**TASK REQUIREMENTS**.
After locating the line with "open scoped Classical" in the data that follows, return it and every later line exactly, up to and including the line with "section KernelIso".
----
import Literature.NumberTheory.EllipticCurves.SelmerPInftyRelModelAction
import Literature.NumberTheory.EllipticCurves.IwasawaSelmerControl
import Literature.NumberTheory.EllipticCurves.BSDSelmerParityDokchitserHeegnerFieldProofs
import Literature.NumberTheory.EllipticCurves.DiscreteH1Equiv
import Summits.BirchSwinnertonDyer.Rank1Residual.Additive.ZpTowerSeam
import HarnessLib

/-!
# T-E3g-BUDn-K (iii, first half): `H¹(K_{n,∞}, E_{K_n}[p^∞]) ≃ H¹(K_∞, E[p^∞])` — the kernel of the
# restricted tower and the original tower have isomorphic cohomology (the `modelIso` pattern one level
# up; r2 ROUTE-2 §II.17.7 T-res, group/coefficient half) (cell `b2b-bsdres`, n1011, p01 GEN 2)

HONEST FRAMING (cell `b2b-bsdres`, verbatim in every file): prove what is provable now; nothing is
booked; no label changes. Infrastructure; DEFINITIONS (three maps) + THEOREMS; NO Literature fact;
no `sorry`. This is the FIRST HALF of r2's transport lemma T-res
(`(W.baseChange K_n).selmerInfty κ_n ↪ W.selmerInfty κ`): the continuous isomorphism
`ker κ_n ≃ ker κ` (`σ ↦ σ|_{K̄}`, inverse through `rangeToResGal K_n` — `ker κ ≤ galRange K_n` by the
seam) and the coefficient isomorphism `E[p^∞](K̄) ≃ E_{K_n}[p^∞](K̄_{K_n})`
(`primaryBaseChangeEquiv`) form mutually inverse compatible pairs, whence an additive isomorphism
`kerH1Iso : H¹(ker κ_n, E_{K_n}[p^∞]) ≃+ H¹(ker κ, E[p^∞])` (verbatim the argument of the tree's
`modelIso`, with `Γ_L ⇄ galRange L` replaced by `ker κ_n ⇄ ker κ`). The SECOND HALF — that
`kerH1Iso` carries the Selmer conditions over `K_n` (places `w` of `K_n`, conjugates under `Γ_{K_n}`)
into those over `K` (places `v` of `K`, conjugates under `Γ_K`) — is NOT in this file.

References: [SerreGaloisCohomology1997] I.§2.4, II.§1.1; [Washington1997] §13.1.
-/

noncomputable section

open scoped Classical

open Literature.NumberTheory.EllipticCurves

universe u

namespace Summit.BirchSwinnertonDyer.Rank1Residual.Additive.ZpTower

variable {K : Type u} [Field K] [NumberField K] {p : ℕ} [Fact p.Prime]

section KernelIso

variable (W : WeierstrassCurve K) (κ : ZpExtension K p) (n : ℕ) (κn : ZpExtension (κ.layer n) p)
  (hκn : ∀ σ : Field.absoluteGaloisGroup (κ.layer n),
    (κn σ).toAdd * (p : ℤ_[p]) ^ n = (κ (resGal (K := K) (κ.layer n) σ)).toAdd)

/-- `ker κ ≤ galRange K_n` (`ker κ ≤ κ⁻¹(pⁿℤ_p) = galRange K_n`, the seam). [cite: Washington1997, §13.1] -/
theorem kerSubgroup_le_galRange_layer : κ.kerSubgroup ≤ galRange (K := K) (κ.layer n) := by
  rw [galRange_layer_eq_layerSubgroup κ n]
  exact κ.kerSubgroup_le_layerSubgroup n

/-- The continuous homomorphism `ker κ → Γ_{K_n}`, `τ ↦ (resGal K_n|^{galRange})⁻¹ τ`
(`rangeToResGal K_n` on `ker κ ≤ galRange K_n`). [cite: SerreGaloisCohomology1997, II.§1.1] -/
def kerToGal : κ.kerSubgroup →ₜ* Field.absoluteGaloisGroup (κ.layer n) where
  toFun τ := rangeToResGal (K := K) (κ.layer n) ⟨τ, kerSubgroup_le_galRange_layer κ n τ.2⟩
  map_one' := by
    rw [show (⟨((1 : κ.kerSubgroup) : Field.absoluteGaloisGroup K),
        kerSubgroup_le_galRange_layer κ n (1 : κ.kerSubgroup).2⟩ :
          galRange (K := K) (κ.layer n)) = 1 from rfl, map_one]
  map_mul' σ τ := by
    rw [show (⟨((σ * τ : κ.kerSubgroup) : Field.absoluteGaloisGroup K),
        kerSubgroup_le_galRange_layer κ n (σ * τ : κ.kerSubgroup).2⟩ :
          galRange (K := K) (κ.layer n)) =
        ⟨σ, kerSubgroup_le_galRange_layer κ n σ.2⟩ * ⟨τ, kerSubgroup_le_galRange_layer κ n τ.2⟩
        from rfl, map_mul]
  continuous_toFun :=
    (rangeToResGal (K := K) (κ.layer n)).continuous_toFun.comp
      (continuous_subtype_val.subtype_mk _)

/-- Unfolding `kerToGal`. [folklore] -/
theorem kerToGal_apply (τ : κ.kerSubgroup) :
    kerToGal κ n τ =
      rangeToResGal (K := K) (κ.layer n) ⟨τ, kerSubgroup_le_galRange_layer κ n τ.2⟩ :=
  rfl

/-- `resGal (kerToGal τ) = τ`. [folklore] -/
@[simp]
theorem resGal_kerToGal (τ : κ.kerSubgroup) :
    resGal (K := K) (κ.layer n) (kerToGal κ n τ) = τ := by
  rw [kerToGal_apply, resGal_rangeToResGal]

include hκn

/-- **`ker κ_n → ker κ`, `σ ↦ σ|_{K̄}`** (`resGal K_n` restricted–corestricted; well defined by
`ker κ_n = resGal⁻¹(ker κ)`), a continuous monoid homomorphism. [cite: SerreGaloisCohomology1997, II.§1.1] -/
def kerToKer : κn.kerSubgroup →ₜ* κ.kerSubgroup where
  toFun σ := ⟨resGal (K := K) (κ.layer n) σ,
    (mem_kerSubgroup_restrictTower_iff κ n κn hκn σ).mp σ.2⟩
  map_one' := Subtype.ext (map_one _)
  map_mul' _ _ := Subtype.ext (map_mul _ _ _)
  continuous_toFun :=
    ((resGal (K := K) (κ.layer n)).continuous_toFun.comp continuous_subtype_val).subtype_mk _

omit [NumberField K] in
/-- Values of `kerToKer`. [folklore] -/
@[simp]
theorem coe_kerToKer (σ : κn.kerSubgroup) :
    ((kerToKer κ n κn hκn σ : κ.kerSubgroup) : Field.absoluteGaloisGroup K) =
      resGal (K := K) (κ.layer n) σ :=
  rfl

/-- `kerToGal` lands in `ker κ_n` (`ker κ_n = resGal⁻¹(ker κ)`). [folklore] -/
theorem kerToGal_mem (τ : κ.kerSubgroup) : kerToGal κ n τ ∈ κn.kerSubgroup := by
  rw [mem_kerSubgroup_restrictTower_iff κ n κn hκn, resGal_kerToGal]
  exact τ.2

/-- **`ker κ → ker κ_n`, `τ ↦ (resGal K_n)⁻¹ τ`** (through `rangeToResGal K_n` on
`ker κ ≤ galRange K_n`), a continuous monoid homomorphism. [cite: SerreGaloisCohomology1997, II.§1.1] -/
def kerOfKer : κ.kerSubgroup →ₜ* κn.kerSubgroup where
  toFun τ := ⟨kerToGal κ n τ, kerToGal_mem κ n κn hκn τ⟩
  map_one' := Subtype.ext (map_one (kerToGal κ n))
  map_mul' σ τ := Subtype.ext (map_mul (kerToGal κ n) σ τ)
  continuous_toFun := (kerToGal κ n).continuous_toFun.subtype_mk _

/-- Values of `kerOfKer` in `Γ_K`: `resGal (kerOfKer τ) = τ`. [folklore] -/
@[simp]
theorem resGal_kerOfKer (τ : κ.kerSubgroup) :
    resGal (K := K) (κ.layer n) (kerOfKer κ n κn hκn τ : κn.kerSubgroup) = τ :=
  resGal_kerToGal κ n τ

/-- `kerToKer ∘ kerOfKer = id`. [folklore] -/
@[simp]
theorem kerToKer_kerOfKer (τ : κ.kerSubgroup) :
    kerToKer κ n κn hκn (kerOfKer κ n κn hκn τ) = τ :=
  Subtype.ext (resGal_kerOfKer κ n κn hκn τ)

/-- `kerOfKer ∘ kerToKer = id` (`resGal K_n` is injective). [folklore] -/
@[simp]
theorem kerOfKer_kerToKer (σ : κn.kerSubgroup) :
    kerOfKer κ n κn hκn (kerToKer κ n κn hκn σ) = σ := by
  apply Subtype.ext
  apply resGal_injective (K := K) (κ.layer n)
  rw [resGal_kerOfKer]
  rfl

omit [NumberField K] in
/-- Compatibility of the pair `(kerToKer, primaryBaseChangeEquiv)`. [folklore] -/
theorem primaryBaseChangeEquiv_kerToKer_smul (σ : κn.kerSubgroup) (P : W.geomPrimaryTorsion p) :
    primaryBaseChangeEquiv (κ.layer n) W p (kerToKer κ n κn hκn σ • P) =
      σ • primaryBaseChangeEquiv (κ.layer n) W p P := by
  rw [Subgroup.smul_def, Subgroup.smul_def, coe_kerToKer,
    ← primaryBaseChangeEquiv_smul (κ.layer n) W p (σ : Field.absoluteGaloisGroup (κ.layer n)) P,
    Subgroup.smul_def, coe_resGalToRange]

/-- Compatibility of the pair `(kerOfKer, primaryBaseChangeEquiv⁻¹)`. [folklore] -/
theorem primaryBaseChangeEquiv_symm_kerOfKer_smul (τ : κ.kerSubgroup)
    (Q : (W.baseChange (κ.layer n)).geomPrimaryTorsion p) :
    (primaryBaseChangeEquiv (κ.layer n) W p).symm (kerOfKer κ n κn hκn τ • Q) =
      τ • (primaryBaseChangeEquiv (κ.layer n) W p).symm Q := by
  rw [Subgroup.smul_def, Subgroup.smul_def]
  have h := primaryBaseChangeEquiv_symm_smul (κ.layer n) W p
    ⟨τ, kerSubgroup_le_galRange_layer κ n τ.2⟩ Q
  rw [Subgroup.smul_def] at h
  exact h

/-- **`H¹(ker κ_n, E_{K_n}[p^∞]) ≃ H¹(ker κ, E[p^∞])`**: the maps of the mutually inverse compatible
pairs `(kerOfKer, primaryBaseChangeEquiv⁻¹)` and `(kerToKer, primaryBaseChangeEquiv)` — the
cohomology over the top of the restricted tower `K_{n,∞} = K_∞` in the two subgroup models.
[cite: SerreGaloisCohomology1997, I.§2.4] -/
def kerH1Iso :
    (W.baseChange (κ.layer n)).subgroupH1 p κn.kerSubgroup ≃+ W.subgroupH1 p κ.kerSubgroup where
  toFun := resH1Hom (kerOfKer κ n κn hκn)
    (primaryBaseChangeEquiv (κ.layer n) W p).symm.toAddMonoidHom
    (primaryBaseChangeEquiv_symm_kerOfKer_smul W κ n κn hκn)
  invFun := resH1Hom (kerToKer κ n κn hκn)
    (primaryBaseChangeEquiv (κ.layer n) W p).toAddMonoidHom
    (primaryBaseChangeEquiv_kerToKer_smul W κ n κn hκn)
  left_inv x := by
    rw [resH1Hom_resH1Hom]
    have e : resH1Hom ((kerOfKer κ n κn hκn).comp (kerToKer κ n κn hκn))
        ((primaryBaseChangeEquiv (κ.layer n) W p).toAddMonoidHom.comp
          (primaryBaseChangeEquiv (κ.layer n) W p).symm.toAddMonoidHom)
        (fun x m ↦ by
          simp only [AddMonoidHom.coe_comp, Function.comp_apply, AddEquiv.coe_toAddMonoidHom,
            ContinuousMonoidHom.comp_toFun, primaryBaseChangeEquiv_symm_kerOfKer_smul,
            primaryBaseChangeEquiv_kerToKer_smul]) =
          resH1Hom (ContinuousMonoidHom.id _) (AddMonoidHom.id _) (fun _ _ ↦ rfl) :=
      resH1Hom_congr (ContinuousMonoidHom.ext fun σ ↦ kerOfKer_kerToKer κ n κn hκn σ)
        (AddMonoidHom.ext fun Q ↦ (primaryBaseChangeEquiv (κ.layer n) W p).apply_symm_apply Q) _ _
    rw [e, resH1Hom_id]
    rfl
  right_inv x := by
    rw [resH1Hom_resH1Hom]
    have e : resH1Hom ((kerToKer κ n κn hκn).comp (kerOfKer κ n κn hκn))
        ((primaryBaseChangeEquiv (κ.layer n) W p).symm.toAddMonoidHom.comp
          (primaryBaseChangeEquiv (κ.layer n) W p).toAddMonoidHom)
        (fun x m ↦ by
          simp only [AddMonoidHom.coe_comp, Function.comp_apply, AddEquiv.coe_toAddMonoidHom,
            ContinuousMonoidHom.comp_toFun, primaryBaseChangeEquiv_symm_kerOfKer_smul,
            primaryBaseChangeEquiv_kerToKer_smul]) =
          resH1Hom (ContinuousMonoidHom.id _) (AddMonoidHom.id _) (fun _ _ ↦ rfl) :=
      resH1Hom_congr (ContinuousMonoidHom.ext fun τ ↦ kerToKer_kerOfKer κ n κn hκn τ)
        (AddMonoidHom.ext fun P ↦ (primaryBaseChangeEquiv (κ.layer n) W p).symm_apply_apply P) _ _
    rw [e, resH1Hom_id]
    rfl
  map_add' := map_add _

/-- `kerH1Iso` as a function: the map of the pair `(kerOfKer, primaryBaseChangeEquiv⁻¹)`. [folklore] -/
theorem kerH1Iso_apply (x : (W.baseChange (κ.layer n)).subgroupH1 p κn.kerSubgroup) :
    kerH1Iso W κ n κn hκn x = resH1Hom (kerOfKer κ n κn hκn)
      (primaryBaseChangeEquiv (κ.layer n) W p).symm.toAddMonoidHom
      (primaryBaseChangeEquiv_symm_kerOfKer_smul W κ n κn hκn) x :=
  rfl

/-- `kerH1Iso⁻¹` as a function: the map of the pair `(kerToKer, primaryBaseChangeEquiv)`. [folklore] -/
theorem kerH1Iso_symm_apply (y : W.subgroupH1 p κ.kerSubgroup) :
    (kerH1Iso W κ n κn hκn).symm y = resH1Hom (kerToKer κ n κn hκn)
      (primaryBaseChangeEquiv (κ.layer n) W p).toAddMonoidHom
      (primaryBaseChangeEquiv_kerToKer_smul W κ n κn hκn) y :=
  rfl

/-- In particular an INJECTIVE additive map `H¹(ker κ_n, E_{K_n}[p^∞]) → H¹(ker κ, E[p^∞])`
exists (what T-res needs on the ambient groups). [folklore] -/
theorem kerH1Iso_injective : Function.Injective (kerH1Iso W κ n κn hκn) :=
  (kerH1Iso W κ n κn hκn).injective

end KernelIso

end Summit.BirchSwinnertonDyer.Rank1Residual.Additive.ZpTower

end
----
**REPLY**.
open scoped Classical

open Literature.NumberTheory.EllipticCurves

universe u

namespace Summit.BirchSwinnertonDyer.Rank1Residual.Additive.ZpTower

variable {K : Type u} [Field K] [NumberField K] {p : ℕ} [Fact p.Prime]

section KernelIso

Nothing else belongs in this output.